> Task description: What lines below hold the string "clause"? Copy them all.

> Listed entries:
import Summits.AnomalousDissipation.AnomalousDissipation.Theses.MomentParity
import Summits.AnomalousDissipation.AnomalousDissipation.Theorems.QuarticGate.Negative.LevelCeiling

/-!
# Crux-ideate sketch (round 1, ideator 1) for `MomentParity.QuarticTightness`
(stmt-AnomalousDissipation-14331). Typed first lemmas of the idea cards
`casimir-gap-ladder` and `flux-pinned-limit`, plus the shared ν-localisation of the crux.
Nothing here is a route item; `sorry`-free (statements are `def … : Prop`, one `Iff.rfl`).
-/

namespace Summit.AnomalousDissipation.AnomalousDissipation.Cruxes.QuarticTightness.Ideate1

open MeasureTheory Filter Topology
open scoped ENNReal
open Literature.Analysis.FunctionSpaces Literature.Analysis.FluidPDE
open Summit.AnomalousDissipation.AnomalousDissipation.Theses.MomentParity
open Summit.AnomalousDissipation.AnomalousDissipation.Theorems.QuarticGate.Negative

noncomputable section

/-! ## Vocabulary: the conclusion clause of the crux -/

/-- A LADDER WITNESS at `(f, ν, N)` with budgets `E, ε`, support radius `R`, order `d`:
the conclusion clause of `QuarticTightness` (verbatim sub-terms, named). -/
def IsLadderWitness (f : UnitAddTorus (Fin 3) → EuclideanSpace ℝ (Fin 3)) (ν : ℝ) (N : ℕ)
    (E ε R : ℝ) (d : ℕ) (μ : Measure (Torus.energySpace (Fin 3))) : Prop :=
  IsProbabilityMeasure μ ∧ (∀ᵐ u ∂μ, IsLevel N u) ∧ (∀ᵐ u ∂μ, ‖u‖ ≤ R) ∧
    IsPolyStationary ν f N d μ ∧ Torus.ensembleEnergy μ ≤ E ∧ ε ≤ Torus.ensembleDissipation ν μ

/-- The conclusion body of the crux along a viscosity sequence: Galerkin-loud at all orders with
bounded support, `N`-frequently, at every `j`, with `j`-uniform budgets. -/
def GalerkinLoudAllOrders (f : UnitAddTorus (Fin 3) → EuclideanSpace ℝ (Fin 3)) (ν : ℕ → ℝ)
    (E' ε' : ℝ) : Prop :=
  ∀ j : ℕ, ∃ R : ℝ, ∃ᶠ N in atTop, ∀ d : ℕ, ∃ μ, IsLadderWitness f (ν j) N E' ε' R d μ

/-- Readback of the crux through the vocabulary (definitional). -/
theorem quarticTightness_iff :
    QuarticTightness ↔
      ∀ f : UnitAddTorus (Fin 3) → EuclideanSpace ℝ (Fin 3),
        Torus.IsSmooth f → Torus.IsDivFree f → Torus.HasZeroMean f →
        ∀ (ν : ℕ → ℝ) (E ε : ℝ), (∀ j, 0 < ν j) → Tendsto ν atTop (𝓝 0) → 0 < ε →
        (∀ j : ℕ, ∃ᶠ N in atTop, ∃ μ, IsQuarticWitness f (ν j) N E ε μ) →
        ∃ E' ε' : ℝ, 0 < ε' ∧ GalerkinLoudAllOrders f ν E' ε' :=
  Iff.rfl

/-! ## Shared reduction: ν-localisation and the fixed-viscosity floor -/

/-- `QuarticTightness` LOCALISED IN THE VISCOSITY: a per-viscosity transfer "loud order-4 design at
`(ν, E, ε)`, `N`-frequently ⇒ loud bounded ladder at `(ν, E', ε')`, `N`-frequently" with constants
`E', ε'` uniform on `ν ∈ (0, ν₀)`. Equivalent to the crux given `FixedViscosityFloor`
(`Localisation`). -/
def QuarticTightnessLocal : Prop :=
  ∀ f : UnitAddTorus (Fin 3) → EuclideanSpace ℝ (Fin 3),
    Torus.IsSmooth f → Torus.IsDivFree f → Torus.HasZeroMean f →
    ∀ E ε : ℝ, 0 < ε → ∃ E' ε' ν₀ : ℝ, 0 < ε' ∧ 0 < ν₀ ∧
      ∀ ν : ℝ, 0 < ν → ν < ν₀ →
        (∃ᶠ N in atTop, ∃ μ, IsQuarticWitness f ν N E ε μ) →
        ∃ R : ℝ, ∃ᶠ N in atTop, ∀ d : ℕ, ∃ μ, IsLadderWitness f ν N E' ε' R d μ

/-- FIXED-VISCOSITY FLOOR (provable now: Dirac at a steady Galerkin state from
`exists_galerkinRHS_eq_zero`, energy `≤ ‖f‖²/(16π⁴ν²)`, and the residual estimate
`‖P_N f‖_{V'} ≤ ν‖∇u_N‖ + C‖∇u_N‖²` giving `ν‖∇u_N‖² ≥ c(f, ν) > 0` for `N ≥ N_f`): at each fixed
viscosity the conclusion of the crux holds with `ν`-DEPENDENT budgets. All difficulty of the crux
is `ν`-uniformity. -/
def FixedViscosityFloor : Prop :=
  ∀ f : UnitAddTorus (Fin 3) → EuclideanSpace ℝ (Fin 3),
    Torus.IsSmooth f → Torus.IsDivFree f → Torus.HasZeroMean f → f ≠ 0 →
    ∀ ν : ℝ, 0 < ν → ∃ E' ε' R : ℝ, 0 < ε' ∧
      ∀ᶠ N in atTop, ∀ d : ℕ, ∃ μ, IsLadderWitness f ν N E' ε' R d μ

/-- The localisation lemma (pure logic + the floor + the in-tree energy row `ε ≤ ‖f‖₂√E`, which
forces `f ≠ 0` and `ν ≤ ν₁(f,E,ε)` whenever a design exists). -/
def Localisation : Prop :=
  FixedViscosityFloor → (QuarticTightness ↔ QuarticTightnessLocal)

/-! ## Card `casimir-gap-ladder`: first lemmas -/

/-- SPHERE–LIOUVILLE SIGN LEMMA. The Galerkin–Euler derivative `{p, E_N}(u) = ∫ (u⊗u) : ∇(∇p(u))`
(= `nsGeneratorPairing 0 0 u (polyGrad g P u)`) of a polynomial cylindrical observable with
level-`N` band tests, if non-negative on a level-`N` energy sphere `‖u‖ = r`, vanishes on it.
(Galerkin–Euler is divergence free on `V_N` and tangent to energy spheres, so it preserves the
normalised surface measure of `S_r ∩ V_N`; a continuous non-negative function with zero mean for a
full-support measure vanishes.) The BALL-local replacement of the Gaussian sign lemma of line
`recession-cone`; provable now. -/
def SphereSignLemma : Prop :=
  ∀ (N m : ℕ) (g : Fin m → UnitAddTorus (Fin 3) → EuclideanSpace ℝ (Fin 3))
    (P : MvPolynomial (Fin m) ℝ) (r : ℝ), (∀ i, IsBandTest N (g i)) →
    (∀ u : Torus.energySpace (Fin 3), IsLevel N u → ‖u‖ = r →
      0 ≤ Torus.nsGeneratorPairing 0 0 u (polyGrad g P u)) →
    ∀ u : Torus.energySpace (Fin 3), IsLevel N u → ‖u‖ = r →
      Torus.nsGeneratorPairing 0 0 u (polyGrad g P u) = 0

/-- BOUNDED-SUPPORT SELF-IMPROVEMENT (the `d = 4` rung of the localised conclusion; first
conjectural step of the ladder): a loud order-4 design family at `(ν, E, ε)` can be re-realised,
`N`-frequently, INSIDE a ball of radius `R = R(f, ν, E, ε)` independent of `N`, at budgets
`(2E, ε/2)`. Content: the far antipodal atoms of line `recession-cone` can be parked at an
`N`-uniform radius iff the cubic-row defect functional is represented by Euler-derivative
evaluations with `N`-uniformly bounded total weight — a quantitative, `N`-uniform
"no cubic Casimir" (the Casimir gap `σ₃(N) ≥ σ > 0`). -/
def BoundedSupportSelfImprovement : Prop :=
  ∀ f : UnitAddTorus (Fin 3) → EuclideanSpace ℝ (Fin 3),
    Torus.IsSmooth f → Torus.IsDivFree f → Torus.HasZeroMean f →
    ∀ (ν E ε : ℝ), 0 < ν → 0 < ε →
      (∃ᶠ N in atTop, ∃ μ, IsQuarticWitness f ν N E ε μ) →
      ∃ R : ℝ, ∃ᶠ N in atTop, ∃ μ, IsLadderWitness f ν N (2 * E) (ε / 2) R 4 μ

/-- ONE RUNG OF THE LADDER IN A FIXED BALL (the inductive statement the line must prove with
constants GEOMETRIC in `d`; as typed here only the qualitative rung): at fixed `(f, ν)` and a
radius `R` chosen once, loud `d`-stationary level-`N` laws in `B_R` upgrade to loud
`(d+1)`-stationary ones in the SAME ball at a budget loss `(E_d, ε_d) ↦ (E_{d+1}, ε_{d+1})`.
By `MomentClosure` the rungs for all `d` with `sup E_d < ∞`, `inf ε_d > 0` give a loud invariant
law, so the rung constants ARE the zeroth law for `f`; the line isolates them in the Casimir gaps
`σ_d(N)` and the row-defect growth. -/
def LadderRung (f : UnitAddTorus (Fin 3) → EuclideanSpace ℝ (Fin 3)) (ν R : ℝ)
    (E ε : ℕ → ℝ) (d : ℕ) : Prop :=
  (∃ᶠ N in atTop, ∃ μ, IsLadderWitness f ν N (E d) (ε d) R d μ) →
    ∃ᶠ N in atTop, ∃ μ, IsLadderWitness f ν N (E (d + 1)) (ε (d + 1)) R (d + 1) μ

/-! ## Card `flux-pinned-limit`: first lemma -/

/-- FLUX PINNING (provable now; it is the quadratic row of `P = Σ Xᵢ²` over the level-`k` frame
plus the energy row). For a 3-stationary level-`N` law, the mean energy flux out of the modes
`|k'| ≤ k`, `Π_μ(k) = ⟨(B(u,u), P_k u)⟩ = −∫ nsGeneratorPairing 0 0 u (P_k u) dμ`, equals the
mean dissipation above `k` up to the tail of the force:
`|Π_μ(k) − ν⟨‖∇(u − P_k u)‖²⟩| ≤ ‖f − P_k f‖₂ · (ensembleEnergy μ)^{1/2}`.
Hence QUIET bounded invariant laws (dissipation `→ 0`) are FLUX-FREE beyond the force band,
uniformly in `N`: the limit objects of `¬`(conclusion) are flux-free finite-energy Euler ensembles. -/
def FluxPinning : Prop :=
  ∀ f : UnitAddTorus (Fin 3) → EuclideanSpace ℝ (Fin 3),
    Torus.IsSmooth f → Torus.IsDivFree f → Torus.HasZeroMean f →
    ∀ (ν : ℝ) (N k : ℕ) (μ : Measure (Torus.energySpace (Fin 3))), 0 < ν → k ≤ N →
      IsProbabilityMeasure μ → (∀ᵐ u ∂μ, IsLevel N u) →
      Integrable (fun u : Torus.energySpace (Fin 3) => ‖u‖ ^ 3) μ →
      IsPolyStationary ν f N 3 μ →
      |(∫ u, Torus.nsGeneratorPairing 0 0 u
            (Torus.fourierTruncate k (u.1 : UnitAddTorus (Fin 3) → EuclideanSpace ℝ (Fin 3))) ∂μ) +
          ν * (∫⁻ u, Torus.eGradNormSq (fun x =>
            (u.1 : UnitAddTorus (Fin 3) → EuclideanSpace ℝ (Fin 3)) x -
              Torus.fourierTruncate k (u.1 : UnitAddTorus (Fin 3) → EuclideanSpace ℝ (Fin 3)) x) ∂μ).toReal|
        ≤ Real.sqrt (∫ x, ‖f x - Torus.fourierTruncate k f x‖ ^ 2) *
            Real.sqrt (Torus.ensembleEnergy μ)

/-- STRESS PINNING (provable now; the linear rows tested against `A⁻¹`-smoothed band fields):
for a 2-stationary level-`N` law with energy `≤ E`, the full second moment balances the force up to
`O(ν)`: for every band test `g`, `|∫ nsGeneratorPairing 0 0 u g dμ + ∫(f, g)| ≤ ν ‖Δg‖₂ √E`, i.e.
`P_N div⟨u ⊗ u⟩ = P_N f + O(ν√E)` weakly. Quiet or loud, bounded laws carry an `O(1)` Reynolds
stress pinned to the force; loudness is the `O(1)` question whether the mean flow does work. -/
def StressPinning : Prop :=
  ∀ f : UnitAddTorus (Fin 3) → EuclideanSpace ℝ (Fin 3),
    Torus.IsSmooth f → Torus.IsDivFree f → Torus.HasZeroMean f →
    ∀ (ν E : ℝ) (N : ℕ) (μ : Measure (Torus.energySpace (Fin 3)))
      (g : UnitAddTorus (Fin 3) → EuclideanSpace ℝ (Fin 3)), 0 < ν → IsBandTest N g →
      IsProbabilityMeasure μ → (∀ᵐ u ∂μ, IsLevel N u) →
      Integrable (fun u : Torus.energySpace (Fin 3) => ‖u‖ ^ 2) μ →
      IsPolyStationary ν f N 2 μ → Torus.ensembleEnergy μ ≤ E →
      |(∫ u, Torus.nsGeneratorPairing 0 0 u g ∂μ) + ∫ x, inner ℝ (f x) (g x)|
        ≤ ν * Real.sqrt (∫ x, ‖Torus.laplacian g x‖ ^ 2) * Real.sqrt E

end

end Summit.AnomalousDissipation.AnomalousDissipation.Cruxes.QuarticTightness.Ideate1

> Result for this exercise:
/-! ## Vocabulary: the conclusion clause of the crux -/
the conclusion clause of `QuarticTightness` (verbatim sub-terms, named). -/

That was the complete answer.